Résumés
Résumé
La croissance de la proportion des travailleurs indépendants au sein de la main-d’oeuvre, ainsi que les nouvelles caractéristiques de ces travailleurs, expliquent sans doute qu’on ait vu naître des associations vouées à leur promotion, à leur défense ou à leur représentation. L’objectif de cet article est d’analyser l’action collective organisée mise en oeuvre par des associations regroupant des travailleurs indépendants, du point de vue des logiques d’action qu’elles introduisent et des nouvelles règles qu’elles contribuent à créer dans le champ des relations industrielles.

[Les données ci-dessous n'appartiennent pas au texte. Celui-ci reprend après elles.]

import Summits.MatrixMultiplication.MatrixMultiplication.Theorems.AbelianSTPPCensusTAStatFSplit

/-!
# T_A static certificate, range `6780 … 6833` (multi-parameter k-member tree at `τ = 2371/1000`): kernel pieces of the cell `(15, 15, 18)` (volume `4050`) at the orders `6784 … 6786`, part 1/5

Cell mm-stpp (rung F-M1), tier T_A = «beat `2.371`, the record exponent (ADVXXZ'25 / DEK+26 rounded)»; seat mm-stpp-vp-p2 (gen 7).  Root-split layout (`AbelianSTPPCensusTAStatKMemberXSplit.lean`, `…XWalk.lean`, `AbelianSTPPCensusTAStatFSplit.lean`): the (cell, order) tree(s) have
676996 nodes — beyond one `decide` — and is cut along list positions into `goIR` pieces / small subtrees / descent children of ≤ 4·10⁴ nodes each
(this file: 6 pieces, 140738 nodes; sizes from the exact twin seat twin/tastat9.py, kit j314549), assembled in `AbelianSTPPCensusTAStatFCkS4050o6784t6786.lean`.
`decide` with kernel reduction (standard axioms; no `native_decide`), `Elab.async false`.
WHAT THIS IS NOT: arithmetic on shape lists only; no statement about STPP families or `ω`.
-/

set_option linter.dupNamespace false
set_option autoImplicit false
set_option Elab.async false

namespace Summit.MatrixMultiplication.MatrixMultiplication.Theorems.TAStatF

open ShapeCert (gainOf2371j)
open TECert (vol)

set_option maxHeartbeats 0 in
/-- root positions `0 … 3` (bucket `70`, order `6784`): 38335 nodes [original] -/
theorem s4050o6784b70rg0 : TAStatKM.goIR gainOf2371j 4050 (fun A' ms' => TAStatKM.treeKX tb m2l gainOf2371j (rowOf 4050) (xrowOf 4050) (gainOf2371j 4050) 765 4050 1482 15 225 6784 kmax 81 A' 70 ms') TAStatKM.agg0 (m2l 70) 0 4 = true := by decide +kernel

set_option maxHeartbeats 0 in
/-- root positions `4 … 4` (bucket `70`, order `6784`): 23645 nodes [original] -/
theorem s4050o6784b70rg1 : TAStatKM.goIR gainOf2371j 4050 (fun A' ms' => TAStatKM.treeKX tb m2l gainOf2371j (rowOf 4050) (xrowOf 4050) (gainOf2371j 4050) 765 4050 1482 15 225 6784 kmax 81 A' 70 ms') TAStatKM.agg0 (m2l 70) 4 1 = true := by decide +kernel

set_option maxHeartbeats 0 in
/-- root positions `5 … 5` (bucket `70`, order `6784`): 26657 nodes [original] -/
theorem s4050o6784b70rg2 : TAStatKM.goIR gainOf2371j 4050 (fun A' ms' => TAStatKM.treeKX tb m2l gainOf2371j (rowOf 4050) (xrowOf 4050) (gainOf2371j 4050) 765 4050 1482 15 225 6784 kmax 81 A' 70 ms') TAStatKM.agg0 (m2l 70) 5 1 = true := by decide +kernel

set_option maxHeartbeats 0 in
/-- root positions `6 … 7` (bucket `70`, order `6784`): 29456 nodes [original] -/
theorem s4050o6784b70rg3 : TAStatKM.goIR gainOf2371j 4050 (fun A' ms' => TAStatKM.treeKX tb m2l gainOf2371j (rowOf 4050) (xrowOf 4050) (gainOf2371j 4050) 765 4050 1482 15 225 6784 kmax 81 A' 70 ms') TAStatKM.agg0 (m2l 70) 6 2 = true := by decide +kernel

set_option maxHeartbeats 0 in
/-- root positions `8 … 165` (bucket `70`, order `6784`): 22644 nodes [original] -/
theorem s4050o6784b70rg4 : TAStatKM.goIR gainOf2371j 4050 (fun A' ms' => TAStatKM.treeKX tb m2l gainOf2371j (rowOf 4050) (xrowOf 4050) (gainOf2371j 4050) 765 4050 1482 15 225 6784 kmax 81 A' 70 ms') TAStatKM.agg0 (m2l 70) 8 158 = true := by decide +kernel

set_option maxHeartbeats 0 in
/-- root descent child to bucket `69` (1 nodes) [original] -/
theorem s4050o6784b70rd : TAStatKM.treeKX tb m2l gainOf2371j (rowOf 4050) (xrowOf 4050) (gainOf2371j 4050) 765 4050 1482 15 225 6784 kmax 81 TAStatKM.agg0 69 (m2l 69) = true := by decide +kernel

end Summit.MatrixMultiplication.MatrixMultiplication.Theorems.TAStatF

Après avoir exposé le cadre analytique et la méthodologie de recherche, nous présentons et illustrons cinq logiques d’action idéal-typiques : entrepreneuriale, syndicale classique, syndicale élargie, professionnelle et des normes minimales universelles.

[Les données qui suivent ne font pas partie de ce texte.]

import Summits.CriticalPhenomena.SAWScalingLimit.Theorems.SAWDevelopingMapObservableToSLETypeLadderCarvedReductionSqueezeBulkHull
import Literature.Probability.RandomPlanarGeometry.ChordalBoundary
import Literature.Probability.RandomPlanarGeometry.LoewnerDescriptionProofs
import Literature.Probability.RandomPlanarGeometry.CaratheodoryHalfPlaneProofs
import HarnessLib

/-!
# Boundary toolkit for the chordal uniformizer of the super-domain (piece (T-A′₂F uniformizer)
# of stub T-A′₂F `stub_carvedReduction_squeezeGeometry_domainsCoreF`)

Crux `SAWDevelopingMap.ObservableToSLE` (stmt-CriticalPhenomena-10472), line `six-class-type-ladder`,
stub T-A′₂F `stub_carvedReduction_squeezeGeometry_domainsCoreF`.  Landing target:
`Summits/CriticalPhenomena/SAWScalingLimit/Theorems/SAWDevelopingMapObservableToSLETypeLadderCarvedReductionSqueezeUniformizer.lean`.

The confined outer approximants `E_n` of the super-domain `E` (chordal uniformizer `φ : ℍ → E`)
are produced by T-A′₁ (`stub_carvedReduction_confinedOuterHull`) from a hull `B_n` that must be
`r_n`-DEEP inside a `*`-hull `A'_n`, real points included.  Both hulls are of the form
`closure (ℍ ∖ φ.symm '' G)` for open `G ⊆ E` (`bulkHull`), so deepness is the statement that the
closures of `ℍ ∖ φ.symm '' Gᴮ` and of `φ.symm '' G'` are disjoint.  This file reduces that to a
EUCLIDEAN separation `dist (E ∖ Gᴮ, G') > 0` inside `E`, using Carathéodory's theorem in the
half-plane form (the tree's `JordanDomain.continuousOn_boundaryExtension_holds`,
`JordanDomain.injOn_boundaryExtension`, `JordanDomain.IsDiscExtension`):

* `exists_norm_le_of_le_dist` — properness at `∞`: `κ ≤ dist (φ w) (E.pt 1) ⇒ ‖w‖ ≤ R(κ)`;
* `boundaryExtension_ne_pt_one` — no point of `closure ℍ` is sent to `E.pt 1`;
* `disjoint_closure_of_le_dist` — if `d ≤ dist (φ a) (φ b)` for `a ∈ U`, `b ∈ V` (`U, V ⊆ ℍ`,
  `d > 0`) then `closure U ∩ closure V = ∅` (continuity of the boundary extension);
* `exists_le_dist_image` — conversely, for `X ⊆ closure ℍ` compact and `Y ⊆ ℍ` with
  `X ∩ closure Y = ∅`: `dist (φ (X ∩ ℍ), φ Y) > 0` (continuity + injectivity + properness);
* `exists_pos_forall_le_infDist` — a compact set off a closed nonempty set is uniformly off it.
Registered carrier: `stub_carvedReduction_uniformizer`.
-/

noncomputable section

open scoped Topology
open Filter Set Metric Bornology
open UpperHalfPlane (upperHalfPlaneSet isOpen_upperHalfPlaneSet)
open Literature.Probability.RandomPlanarGeometry

namespace Summit.CriticalPhenomena.SAWScalingLimit.Theorems.ObservableToSLE.TypeLadder

/-- A compact set disjoint from a nonempty closed set keeps a uniform positive distance from it. -/
theorem exists_pos_forall_le_infDist {K F : Set ℂ} (hK : IsCompact K) (hF : IsClosed F) (hFne : F.Nonempty)
    (hdisj : Disjoint K F) : ∃ r > (0 : ℝ), ∀ w ∈ K, r ≤ infDist w F := by
  rcases K.eq_empty_or_nonempty with rfl | hKne
  · exact ⟨1, one_pos, fun w hw => absurd hw (notMem_empty w)⟩
  obtain ⟨w₀, hw₀, hmin⟩ := hK.exists_isMinOn hKne (continuous_infDist_pt F).continuousOn
  have hpos : 0 < infDist w₀ F :=
    (infDist_pos_iff_notMem_closure hFne).1 (by rw [hF.closure_eq]; exact Set.disjoint_left.1 hdisj hw₀)
  exact ⟨infDist w₀ F, hpos, fun w hw => hmin hw⟩

section Uniformizer

variable {E : DobrushinDomain} {φ : ConformalEquiv upperHalfPlaneSet E.carrier}

/-- **Properness of a chordal uniformizer at `∞`**: the points of `ℍ` whose images stay `κ`-away
from `E.pt 1` form a bounded set. -/
theorem exists_norm_le_of_le_dist (hφ : E.IsChordalUniformizing φ) {κ : ℝ} (hκ : 0 < κ) :
    ∃ R : ℝ, ∀ w ∈ upperHalfPlaneSet, κ ≤ dist (φ w) (E.pt 1) → ‖w‖ ≤ R := by
  have hev : ∀ᶠ z in cocompact ℂ ⊓ 𝓟 upperHalfPlaneSet, φ z ∈ ball (E.pt 1) κ := hφ.2 (ball_mem_nhds _ hκ)
  rw [Filter.eventually_inf_principal, ← Metric.cobounded_eq_cocompact] at hev
  obtain ⟨R, -, hR⟩ := (Filter.hasBasis_cobounded_norm.eventually_iff).1 hev
  refine ⟨R, fun w hw hκw => ?_⟩
  by_contra h
  push Not at h
  have h1 : φ w ∈ ball (E.pt 1) κ := hR h.le hw
  rw [mem_ball] at h1
  linarith

/-- The boundary extension of `φ` is continuous on the closed half-plane (Carathéodory). -/
theorem continuousOn_bext : ContinuousOn φ.boundaryExtension (closure upperHalfPlaneSet) :=
  JordanDomain.continuousOn_boundaryExtension_holds E.toJordanDomain φ

/-- **No point of the closed half-plane is sent to `E.pt 1`** by the boundary extension of a
chordal uniformizer (`∞ ↦ E.pt 1` and the boundary correspondence is injective). -/
theorem boundaryExtension_ne_pt_one (hφ : E.IsChordalUniformizing φ) {z : ℂ} (hz : 0 ≤ z.im) :
    φ.boundaryExtension z ≠ E.pt 1 := by
  obtain ⟨Φ, hΦ⟩ := JordanDomain.exists_isDiscExtension JordanDomain.exists_continuousOn_extension_holds
    (D := E.toJordanDomain) φ
  rcases hz.lt_or_eq with hlt | heq
  · rw [φ.boundaryExtension_eq (show z ∈ upperHalfPlaneSet from hlt)]
    exact fun h => E.pt_notMem_carrier 1 (h ▸ φ.mapsTo (show z ∈ upperHalfPlaneSet from hlt))
  · have hzre : z = ((z.re : ℝ) : ℂ) := Complex.ext (by simp) (by simp [← heq])
    rw [hzre, ← hΦ.apply_one_eq hφ.2]
    exact hΦ.boundaryExtension_ofReal_ne z.re

/-- Along a sequence of `ℍ` converging in the closed half-plane, `φ` converges to the boundary
extension at the limit. -/
theorem tendsto_apply_of_tendsto {u : ℕ → ℂ} {w : ℂ} (hu : ∀ k, u k ∈ upperHalfPlaneSet)
    (hw : Tendsto u atTop (𝓝 w)) : Tendsto (fun k => φ (u k)) atTop (𝓝 (φ.boundaryExtension w)) := by
  have hwcl : w ∈ closure upperHalfPlaneSet :=
    mem_closure_of_tendsto hw (Eventually.of_forall fun k => hu k)
  have h1 : Tendsto u atTop (𝓝[closure upperHalfPlaneSet] w) :=
    tendsto_nhdsWithin_iff.2 ⟨hw, Eventually.of_forall fun k => subset_closure (hu k)⟩
  have h2 := (continuousOn_bext (φ := φ) w hwcl).tendsto.comp h1
  refine h2.congr fun k => ?_
  simp only [Function.comp_apply, φ.boundaryExtension_eq (hu k)]

/-- **Conformal separation gives disjoint closures**: if `d ≤ dist (φ a) (φ b)` for all `a ∈ U`,
`b ∈ V` (`U, V ⊆ ℍ`, `d > 0`), then `closure U` and `closure V` are disjoint — at a common point
of the closures the boundary extension would be approached by both `φ '' U` and `φ '' V`. -/
theorem disjoint_closure_of_le_dist {U V : Set ℂ} (hU : U ⊆ upperHalfPlaneSet) (hV : V ⊆ upperHalfPlaneSet)
    {d : ℝ} (hd : 0 < d) (hsep : ∀ a ∈ U, ∀ b ∈ V, d ≤ dist (φ a) (φ b)) :
    Disjoint (closure U) (closure V) := by
  rw [Set.disjoint_left]
  intro w hwU hwV
  have hwcl : w ∈ closure upperHalfPlaneSet := closure_mono hU hwU
  have hc : ContinuousWithinAt φ.boundaryExtension (closure upperHalfPlaneSet) w := continuousOn_bext w hwcl
  have hev : ∀ᶠ z in 𝓝[closure upperHalfPlaneSet] w,
      dist (φ.boundaryExtension z) (φ.boundaryExtension w) < d / 2 :=
    hc (ball_mem_nhds _ (half_pos hd))
  rw [eventually_nhdsWithin_iff, Metric.eventually_nhds_iff] at hev
  obtain ⟨ε, hε, hball⟩ := hev
  obtain ⟨a, haU, haw⟩ := Metric.mem_closure_iff.1 hwU ε hε
  obtain ⟨b, hbV, hbw⟩ := Metric.mem_closure_iff.1 hwV ε hε
  have ha := hball (show dist a w < ε by rw [dist_comm]; exact haw) (subset_closure (hU haU))
  have hb := hball (show dist b w < ε by rw [dist_comm]; exact hbw) (subset_closure (hV hbV))
  rw [φ.boundaryExtension_eq (hU haU)] at ha
  rw [φ.boundaryExtension_eq (hV hbV)] at hb
  have h1 := hsep a haU b hbV
  have h2 := dist_triangle_right (φ a) (φ b) (φ.boundaryExtension w)
  linarith

/-- **Disjoint closures give conformal separation**: for `X ⊆ closure ℍ` compact and `Y ⊆ ℍ`
with `X ∩ closure Y = ∅`, the images `φ '' (X ∩ ℍ)` and `φ '' Y` are a positive distance apart
(otherwise a pair of sequences with merging images converges — `Y` along a bounded subsequence,
by properness at `∞` — to two points of the closed half-plane with the same boundary value,
equal by injectivity of the boundary correspondence, a common point of `X` and `closure Y`). -/
theorem exists_le_dist_image (hφ : E.IsChordalUniformizing φ) {X Y : Set ℂ} (hX : IsCompact X)
    (hXH : X ⊆ closure upperHalfPlaneSet) (hY : Y ⊆ upperHalfPlaneSet) (hdisj : Disjoint X (closure Y)) :
    ∃ d > (0 : ℝ), ∀ x ∈ X, x ∈ upperHalfPlaneSet → ∀ y ∈ Y, d ≤ dist (φ x) (φ y) := by
  by_contra hcon
  push Not at hcon
  -- sequences with merging images
  have hseq : ∀ k : ℕ, ∃ x ∈ X, x ∈ upperHalfPlaneSet ∧ ∃ y ∈ Y, dist (φ x) (φ y) < 1 / ((k : ℝ) + 1) := by
    intro k
    obtain ⟨x, hx, hxH, y, hy, hlt⟩ := hcon (1 / ((k : ℝ) + 1)) (by positivity)
    exact ⟨x, hx, hxH, y, hy, hlt⟩
  choose x hxX hxH y hyY hxy using hseq
  -- `x` converges along a subsequence
  obtain ⟨x₀, hx₀, σ, hσ, hxlim⟩ := hX.tendsto_subseq hxX
  have hx₀cl : x₀ ∈ closure upperHalfPlaneSet := hXH hx₀
  have hφx : Tendsto (fun k => φ (x (σ k))) atTop (𝓝 (φ.boundaryExtension x₀)) :=
    tendsto_apply_of_tendsto (fun k => hxH (σ k)) hxlim
  have hdist0 : Tendsto (fun k => dist (φ (x (σ k))) (φ (y (σ k)))) atTop (𝓝 0) := by
    have h1 : Tendsto (fun k : ℕ => 1 / ((k : ℝ) + 1)) atTop (𝓝 0) := tendsto_one_div_add_atTop_nhds_zero_nat
    have h2 : Tendsto (fun k : ℕ => 1 / (((σ k : ℕ) : ℝ) + 1)) atTop (𝓝 0) := h1.comp hσ.tendsto_atTop
    exact squeeze_zero (fun k => dist_nonneg) (fun k => (hxy (σ k)).le) h2
  have hφy : Tendsto (fun k => φ (y (σ k))) atTop (𝓝 (φ.boundaryExtension x₀)) := by
    rw [tendsto_iff_dist_tendsto_zero] at hφx ⊢
    refine squeeze_zero (fun k => dist_nonneg) (fun k => ?_) (by simpa using hdist0.add hφx)
    calc dist (φ (y (σ k))) (φ.boundaryExtension x₀)
        ≤ dist (φ (y (σ k))) (φ (x (σ k))) + dist (φ (x (σ k))) (φ.boundaryExtension x₀) := dist_triangle _ _ _
      _ = dist (φ (x (σ k))) (φ (y (σ k))) + dist (φ (x (σ k))) (φ.boundaryExtension x₀) := by rw [dist_comm]
  -- the `y`-subsequence is bounded, by properness at `∞`
  set p : ℂ := φ.boundaryExtension x₀ with hp
  have hp1 : p ≠ E.pt 1 := boundaryExtension_ne_pt_one hφ (mem_closure_upperHalfPlaneSet_iff.1 hx₀cl)
  have hκ : 0 < dist p (E.pt 1) / 2 := half_pos (dist_pos.2 hp1)
  obtain ⟨R, hR⟩ := exists_norm_le_of_le_dist hφ hκ
  have hybd : ∀ᶠ k in atTop, ‖y (σ k)‖ ≤ R := by
    have hev : ∀ᶠ k in atTop, dist (φ (y (σ k))) p < dist p (E.pt 1) / 2 :=
      (tendsto_iff_dist_tendsto_zero.1 hφy).eventually (gt_mem_nhds hκ)
    filter_upwards [hev] with k hk
    refine hR _ (hY (hyY (σ k))) ?_
    have := dist_triangle p (φ (y (σ k))) (E.pt 1)
    rw [dist_comm p (φ (y (σ k)))] at this
    linarith
  obtain ⟨k₀, hk₀⟩ := eventually_atTop.1 hybd
  -- a further convergent subsequence of `y`
  have hyin : ∀ k, y (σ (k + k₀)) ∈ closedBall (0 : ℂ) R := fun k => by
    rw [mem_closedBall, dist_zero_right]; exact hk₀ _ (Nat.le_add_left _ _)
  obtain ⟨y₀, -, σ', hσ', hylim⟩ := (isCompact_closedBall (0 : ℂ) R).tendsto_subseq hyin
  have hφy' : Tendsto (fun k => φ (y (σ (σ' k + k₀)))) atTop (𝓝 (φ.boundaryExtension y₀)) :=
    tendsto_apply_of_tendsto (fun k => hY (hyY _)) hylim
  have hφy'' : Tendsto (fun k => φ (y (σ (σ' k + k₀)))) atTop (𝓝 p) :=
    hφy.comp ((tendsto_add_atTop_nat k₀).comp hσ'.tendsto_atTop)
  have heq : φ.boundaryExtension y₀ = p := tendsto_nhds_unique hφy' hφy''
  -- injectivity of the boundary correspondence
  have hy₀cl : y₀ ∈ closure upperHalfPlaneSet :=
    mem_closure_of_tendsto hylim (Eventually.of_forall fun k => hY (hyY _))
  have hxy₀ : y₀ = x₀ :=
    JordanDomain.injOn_boundaryExtension φ (mem_closure_upperHalfPlaneSet_iff.1 hy₀cl) (mem_closure_upperHalfPlaneSet_iff.1 hx₀cl) heq
  -- `x₀ ∈ X ∩ closure Y`
  have hx₀Y : x₀ ∈ closure Y := by
    rw [← hxy₀]
    exact mem_closure_of_tendsto hylim (Eventually.of_forall fun k => hyY _)
  exact Set.disjoint_left.1 hdisj hx₀ hx₀Y

/-- **DEEPNESS FROM EUCLIDEAN SEPARATION.**  For open `Gᴮ, G' ⊆ E` with `dist (E ∖ Gᴮ, G') ≥ d > 0`
and the hull `B := closure (ℍ ∖ φ.symm '' Gᴮ)` compact: `B` keeps a uniform positive distance
from `closure (φ.symm '' G')`, real points included. -/
theorem exists_pos_forall_le_infDist_hull {GB G' : Set ℂ} (hGB : GB ⊆ E.carrier) (hG' : G' ⊆ E.carrier)
    (hG'ne : G'.Nonempty) (hBc : IsCompact (closure (upperHalfPlaneSet \ φ.symm '' GB))) {d : ℝ} (hd : 0 < d)
    (hsep : ∀ a ∈ E.carrier \ GB, ∀ b ∈ G', d ≤ dist a b) :
    ∃ r > (0 : ℝ), ∀ w ∈ closure (upperHalfPlaneSet \ φ.symm '' GB), r ≤ infDist w (closure (φ.symm '' G')) := by
  have hU : upperHalfPlaneSet \ φ.symm '' GB ⊆ upperHalfPlaneSet := fun _ h => h.1
  have hV : φ.symm '' G' ⊆ upperHalfPlaneSet := symm_image_subset hG'
  have hdisj : Disjoint (closure (upperHalfPlaneSet \ φ.symm '' GB)) (closure (φ.symm '' G')) := by
    refine disjoint_closure_of_le_dist hU hV hd fun a ha b hb => hsep (φ a) ⟨φ.mapsTo ha.1, fun h => ha.2 ?_⟩ (φ b) ?_
    · exact (mem_symm_image_iff hGB ha.1).2 h
    · exact (mem_symm_image_iff hG' (hV hb)).1 hb
  obtain ⟨g, hg⟩ := hG'ne
  exact exists_pos_forall_le_infDist hBc isClosed_closure ⟨φ.symm g, subset_closure ⟨g, hg, rfl⟩⟩ hdisj

end Uniformizer

/-- **Registered carrier `stub_carvedReduction_uniformizer`** (crux item stmt-CriticalPhenomena-10472,
stub T-A′₂F `stub_carvedReduction_squeezeGeometry_domainsCoreF`, piece THE UNIFORMIZER TOOLKIT): a
compact set disjoint from a nonempty closed set keeps a uniform positive distance from it. -/
theorem stub_carvedReduction_uniformizer :
    ∀ (K F : Set ℂ), IsCompact K → IsClosed F → F.Nonempty → Disjoint K F →
      ∃ r > (0 : ℝ), ∀ w ∈ K, r ≤ infDist w F :=
  fun _ _ hK hF hne hd => exists_pos_forall_le_infDist hK hF hne hd

end Summit.CriticalPhenomena.SAWScalingLimit.Theorems.ObservableToSLE.TypeLadder

end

Chacune de ces logiques introduit dans le champ des relations industrielles un nouveau problème ou une nouvelle réalité, qu’il s’agisse de travailleurs indépendants pour lesquels une entité, qui n’a pas le statut légal d’employeur, contrôle des pans importants de la prestation de travail, de travailleurs mobiles qui font affaire avec plusieurs donneurs d’ouvrage, voire exercent plusieurs métiers; de travailleurs professionnels qui évoluent hors de l’orbite du système qui régule les professions reconnues, et finalement de travailleurs précaires, faussement désignés comme autonomes.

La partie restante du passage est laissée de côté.